| EXERCISE REQUIREMENTS |
Consider the listing below. Extract exactly the lines from the line containing "same programs in" to the line containing "450 configurations). [folklore] -/", both included.
##########
/-- **Integrability of the inner integrand on the line `Re s = 1`**: for `x > 0` and `D ≥ 3`,
`t ↦ Φ_x(1+it)K_x(1+it)` with `Φ_x(s) = x^{β₆}ζ(1+s)(s−β_j)/ζ₁(1+s−β_j)`,
`K_x(s) = x^{s−β₆}ω₁(s−β₆)/(s−β₆)` is integrable (`|Φ_x| ≤ 4` on the line, Gaussian kernel;
`GaussKernelContour.integrable_integrand_line`). [cite: Zhang2022LandauSiegel, App. B p.108] -/
theorem integrable_G (c' : ℝ) {D : ℕ} (hD : 3 ≤ D) (j : ℕ) {x : ℝ} (hx : 0 < x) :
    Integrable fun t : ℝ =>
      ((x : ℂ) ^ beta6 D * riemannZeta (1 + (((1 : ℝ) : ℂ) + t * I)) *
          (((((1 : ℝ) : ℂ) + t * I) - betaJ c' D j) /
            riemannZeta₁ (1 + (((1 : ℝ) : ℂ) + t * I) - betaJ c' D j))) *
        ((x : ℂ) ^ ((((1 : ℝ) : ℂ) + t * I) + -beta6 D) *
          omega1 (ell D ^ 30) ((((1 : ℝ) : ℂ) + t * I) + -beta6 D) /
          ((((1 : ℝ) : ℂ) + t * I) + -beta6 D)) := by
  have hℓ : 0 < ell D := by linarith [one_lt_ell hD]
  have hΛ : 0 < ell D ^ 30 := pow_pos hℓ 30
  set β : ℂ := beta6 D with hβdef
  set βj : ℂ := betaJ c' D j with hβjdef
  have hβre : (-β).re = 0 := by rw [hβdef, beta6]; simp
  have hβjre : βj.re = 0 := by rw [hβjdef]; exact betaJ_re c' D j
  obtain ⟨Φ, hΦdef⟩ : ∃ Φ : ℂ → ℂ, Φ = fun z => (x : ℂ) ^ β * riemannZeta (1 + z) *
    ((z - βj) / riemannZeta₁ (1 + z - βj)) := ⟨_, rfl⟩
  have hxβ : ‖(x : ℂ) ^ β‖ = 1 := by
    rw [Complex.norm_cpow_eq_rpow_re_of_pos hx, hβdef, beta6]; simp
  -- on the line: differentiability, continuity, the bound `4`
  have hline_ne : ∀ t : ℝ, (((1 : ℝ) : ℂ) + t * I) ≠ βj := by
    intro t h; have := congrArg Complex.re h; simp [hβjre] at this
  have hζ₁line : ∀ t : ℝ, riemannZeta₁ (1 + (((1 : ℝ) : ℂ) + t * I) - βj) ≠ 0 := by
    intro t
    refine riemannZeta₁_ne_zero_of fun _ => riemannZeta_ne_zero_of_one_le_re ?_
    simp [hβjre]
  have hΦdiff : ∀ t : ℝ, DifferentiableAt ℂ Φ (((1 : ℝ) : ℂ) + t * I) := by
    intro t
    set z : ℂ := (((1 : ℝ) : ℂ) + t * I) with hz
    have hz0 : z ≠ 0 := by intro h; have := congrArg Complex.re h; simp [hz] at this
    have h1 : DifferentiableAt ℂ (fun z : ℂ => riemannZeta (1 + z)) z := by
      have h := differentiableAt_riemannZeta (s := 1 + z) (by intro h; apply hz0; linear_combination h)
      exact h.comp z (by fun_prop)
    have h2 : DifferentiableAt ℂ (fun z : ℂ => riemannZeta₁ (1 + z - βj)) z :=
      (differentiable_riemannZeta₁.differentiableAt).comp z
        ((differentiableAt_id.const_add (1 : ℂ)).sub_const βj)
    have h3 : DifferentiableAt ℂ (fun z : ℂ => (z - βj) / riemannZeta₁ (1 + z - βj)) z :=
      (differentiableAt_id.sub_const βj).div h2 (hζ₁line t)
    rw [hΦdef]
    exact ((differentiableAt_const _).mul h1).mul h3
  have hΦcont : Continuous fun t : ℝ => Φ (((1 : ℝ) : ℂ) + t * I) := by
    have hl : Continuous fun t : ℝ => (((1 : ℝ) : ℂ) + t * I) := by fun_prop
    refine continuous_iff_continuousAt.mpr fun t => ?_
    exact ContinuousAt.comp (g := Φ) (f := fun t : ℝ => (((1 : ℝ) : ℂ) + t * I))
      (hΦdiff t).continuousAt hl.continuousAt
  have hΦ₀ : ∀ t : ℝ, ‖Φ (((1 : ℝ) : ℂ) + t * I)‖ ≤ 4 := by
    intro t
    have hw : 1 + (((1 : ℝ) : ℂ) + t * I) - βj ≠ 1 := by
      intro h; apply hline_ne t; linear_combination h
    have hΦ_eq : Φ (((1 : ℝ) : ℂ) + t * I) = (x : ℂ) ^ β * riemannZeta (1 + (((1 : ℝ) : ℂ) + t * I)) *
        (riemannZeta (1 + (((1 : ℝ) : ℂ) + t * I) - βj))⁻¹ := by
      rw [hΦdef]; dsimp only
      rw [inv_riemannZeta_eq_div_zeta₁ hw]
      congr 2
      ring
    rw [hΦ_eq, norm_mul, norm_mul, hxβ, one_mul]
    have hre1 : (1 + (((1 : ℝ) : ℂ) + t * I)).re = 2 := by simp; norm_num
    have hre2 : (1 + (((1 : ℝ) : ℂ) + t * I) - βj).re = 2 := by simp [hβjre]; norm_num
    have b1 := (norm_zeta_and_inv_le_two hre1).1
    have b2 := (norm_zeta_and_inv_le_two hre2).2
    calc ‖riemannZeta (1 + (((1 : ℝ) : ℂ) + t * I))‖ * ‖(riemannZeta (1 + (((1 : ℝ) : ℂ) + t * I) - βj))⁻¹‖
        ≤ 2 * 2 := mul_le_mul b1 b2 (norm_nonneg _) (by norm_num)
      _ = 4 := by norm_num
  have hσ₀ : (1 : ℝ) + (-β).re ≠ 0 := by rw [hβre]; norm_num
  have h := GaussKernelContour.integrable_integrand_line (Φ := Φ) (β := -β) hΛ hx (σ := 1) hσ₀ hΦcont hΦ₀
  rw [hΦdef] at h
  exact h

/-- **The `x`-dependence of the integrand**: `Φ_x(s)K_x(s) = xˢ · Φ₁(s)K₁(s)` (`x^{β₆}·x^{s−β₆} = xˢ`,
`1^w = 1`). [cite: Zhang2022LandauSiegel, App. B p.108] -/
theorem G_eq_cpow_mul (c' : ℝ) (D j : ℕ) {x : ℝ} (hx : 0 < x) (s : ℂ) :
    ((x : ℂ) ^ beta6 D * riemannZeta (1 + s) * ((s - betaJ c' D j) / riemannZeta₁ (1 + s - betaJ c' D j))) *
        ((x : ℂ) ^ (s + -beta6 D) * omega1 (ell D ^ 30) (s + -beta6 D) / (s + -beta6 D)) =
      (x : ℂ) ^ s *
        (((1 : ℂ) ^ beta6 D * riemannZeta (1 + s) * ((s - betaJ c' D j) / riemannZeta₁ (1 + s - betaJ c' D j))) *
          ((1 : ℂ) ^ (s + -beta6 D) * omega1 (ell D ^ 30) (s + -beta6 D) / (s + -beta6 D))) := by
  have hxC : (x : ℂ) ≠ 0 := by exact_mod_cast hx.ne'
  have hpow : (x : ℂ) ^ beta6 D * (x : ℂ) ^ (s + -beta6 D) = (x : ℂ) ^ s := by
    rw [← Complex.cpow_add _ _ hxC]; congr 1; ring
  rw [Complex.one_cpow, Complex.one_cpow]
  calc ((x : ℂ) ^ beta6 D * riemannZeta (1 + s) * ((s - betaJ c' D j) / riemannZeta₁ (1 + s - betaJ c' D j))) *
        ((x : ℂ) ^ (s + -beta6 D) * omega1 (ell D ^ 30) (s + -beta6 D) / (s + -beta6 D))
      = ((x : ℂ) ^ beta6 D * (x : ℂ) ^ (s + -beta6 D)) *
          (riemannZeta (1 + s) * ((s - betaJ c' D j) / riemannZeta₁ (1 + s - betaJ c' D j)) *
            (omega1 (ell D ^ 30) (s + -beta6 D) / (s + -beta6 D))) := by ring
    _ = _ := by rw [hpow]; ring
import Summits.MatrixMultiplication.OmegaCensus.DominoZ11StructSevenData
import Summits.MatrixMultiplication.OmegaCensus.DominoZpZpStructSevenCheck
import HarnessLib

/-!
# The pair checks of family `A` for the structural part-`7` route, `p = 11` (part 5 of 6: group 2, blocks 8–14)

ω-census `pub-omega`, family (b3), seat pub-omega-group gen 24.  Framing: lottery ticket; floor = certified bounds/negative
ranges.  VALUE: per-prime kernel data of the STRUCTURAL part-`7` route (`DominoZpZpStructSeven*.lean`) for `p = 11` —
target: the OPEN census cells `(1,7,23)@484` ×2 (`A = ℤ₄ × ℤ₁₁²`, `ℤ₂² × ℤ₁₁²`) and every larger order; NOT progress on ω.

BATCHED kernel decides `checkH7axs 11 etZ11s7 ((rZ11s7.drop 4c).take 4) xsaZ11s7_g2` (`DominoZpZpStructSevenCheck.lean`): the
`y`-arrangements of the 4 representatives of block `c` are generated once in the kernel and tested against every `x`-arrangement
of the group (≈ 7.4 ms per configuration measured on the farm; 19740 configurations in this file; one decide ≲ 35 s keeps the
kernel under its memory ceiling).  Per-arrangement / per-representative theorems: `DominoZ11StructSevenPairsAX*.lean`.
Exact pre-check (`code/gen_struct7c.py`, same programs in Python): all 115440 configurations of family `A`
have ≥ 8 good pairs of the 21.  Independent of the other parts.
-/

namespace Summit.MatrixMultiplication.OmegaCensus

open ZpZpDomino

namespace ZpZpDomino

set_option maxHeartbeats 4000000 in
/-- Batched pair check, family `A`, group 2, `y`-source block 8 (6 × 480 configurations). [folklore] -/
theorem checkH7axs_11_g2_c8 : checkH7axs 11 etZ11s7 ((rZ11s7.drop 28).take 4) xsaZ11s7_g2 = true := by
  decide +kernel

set_option maxHeartbeats 4000000 in
/-- Batched pair check, family `A`, group 2, `y`-source block 9 (6 × 480 configurations). [folklore] -/
theorem checkH7axs_11_g2_c9 : checkH7axs 11 etZ11s7 ((rZ11s7.drop 32).take 4) xsaZ11s7_g2 = true := by
  decide +kernel

set_option maxHeartbeats 4000000 in
/-- Batched pair check, family `A`, group 2, `y`-source block 10 (6 × 450 configurations). [folklore] -/
theorem checkH7axs_11_g2_c10 : checkH7axs 11 etZ11s7 ((rZ11s7.drop 36).take 4) xsaZ11s7_g2 = true := by
  decide +kernel

set_option maxHeartbeats 4000000 in
/-- Batched pair check, family `A`, group 2, `y`-source block 11 (6 × 480 configurations). [folklore] -/
theorem checkH7axs_11_g2_c11 : checkH7axs 11 etZ11s7 ((rZ11s7.drop 40).take 4) xsaZ11s7_g2 = true := by
  decide +kernel

set_option maxHeartbeats 4000000 in
/-- Batched pair check, family `A`, group 2, `y`-source block 12 (6 × 440 configurations). [folklore] -/
theorem checkH7axs_11_g2_c12 : checkH7axs 11 etZ11s7 ((rZ11s7.drop 44).take 4) xsaZ11s7_g2 = true := by
  decide +kernel

set_option maxHeartbeats 4000000 in
/-- Batched pair check, family `A`, group 2, `y`-source block 13 (6 × 480 configurations). [folklore] -/
theorem checkH7axs_11_g2_c13 : checkH7axs 11 etZ11s7 ((rZ11s7.drop 48).take 4) xsaZ11s7_g2 = true := by
  decide +kernel

set_option maxHeartbeats 4000000 in
/-- Batched pair check, family `A`, group 2, `y`-source block 14 (6 × 480 configurations). [folklore] -/
theorem checkH7axs_11_g2_c14 : checkH7axs 11 etZ11s7 ((rZ11s7.drop 52).take 4) xsaZ11s7_g2 = true := by
  decide +kernel

end ZpZpDomino

end Summit.MatrixMultiplication.OmegaCensus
##########
| TASK SOLUTION |
Exact pre-check (`code/gen_struct7c.py`, same programs in Python): all 115440 configurations of family `A`
have ≥ 8 good pairs of the 21.  Independent of the other parts.
-/

namespace Summit.MatrixMultiplication.OmegaCensus

open ZpZpDomino

namespace ZpZpDomino

set_option maxHeartbeats 4000000 in
/-- Batched pair check, family `A`, group 2, `y`-source block 8 (6 × 480 configurations). [folklore] -/
theorem checkH7axs_11_g2_c8 : checkH7axs 11 etZ11s7 ((rZ11s7.drop 28).take 4) xsaZ11s7_g2 = true := by
  decide +kernel

set_option maxHeartbeats 4000000 in
/-- Batched pair check, family `A`, group 2, `y`-source block 9 (6 × 480 configurations). [folklore] -/
theorem checkH7axs_11_g2_c9 : checkH7axs 11 etZ11s7 ((rZ11s7.drop 32).take 4) xsaZ11s7_g2 = true := by
  decide +kernel

set_option maxHeartbeats 4000000 in
/-- Batched pair check, family `A`, group 2, `y`-source block 10 (6 × 450 configurations). [folklore] -/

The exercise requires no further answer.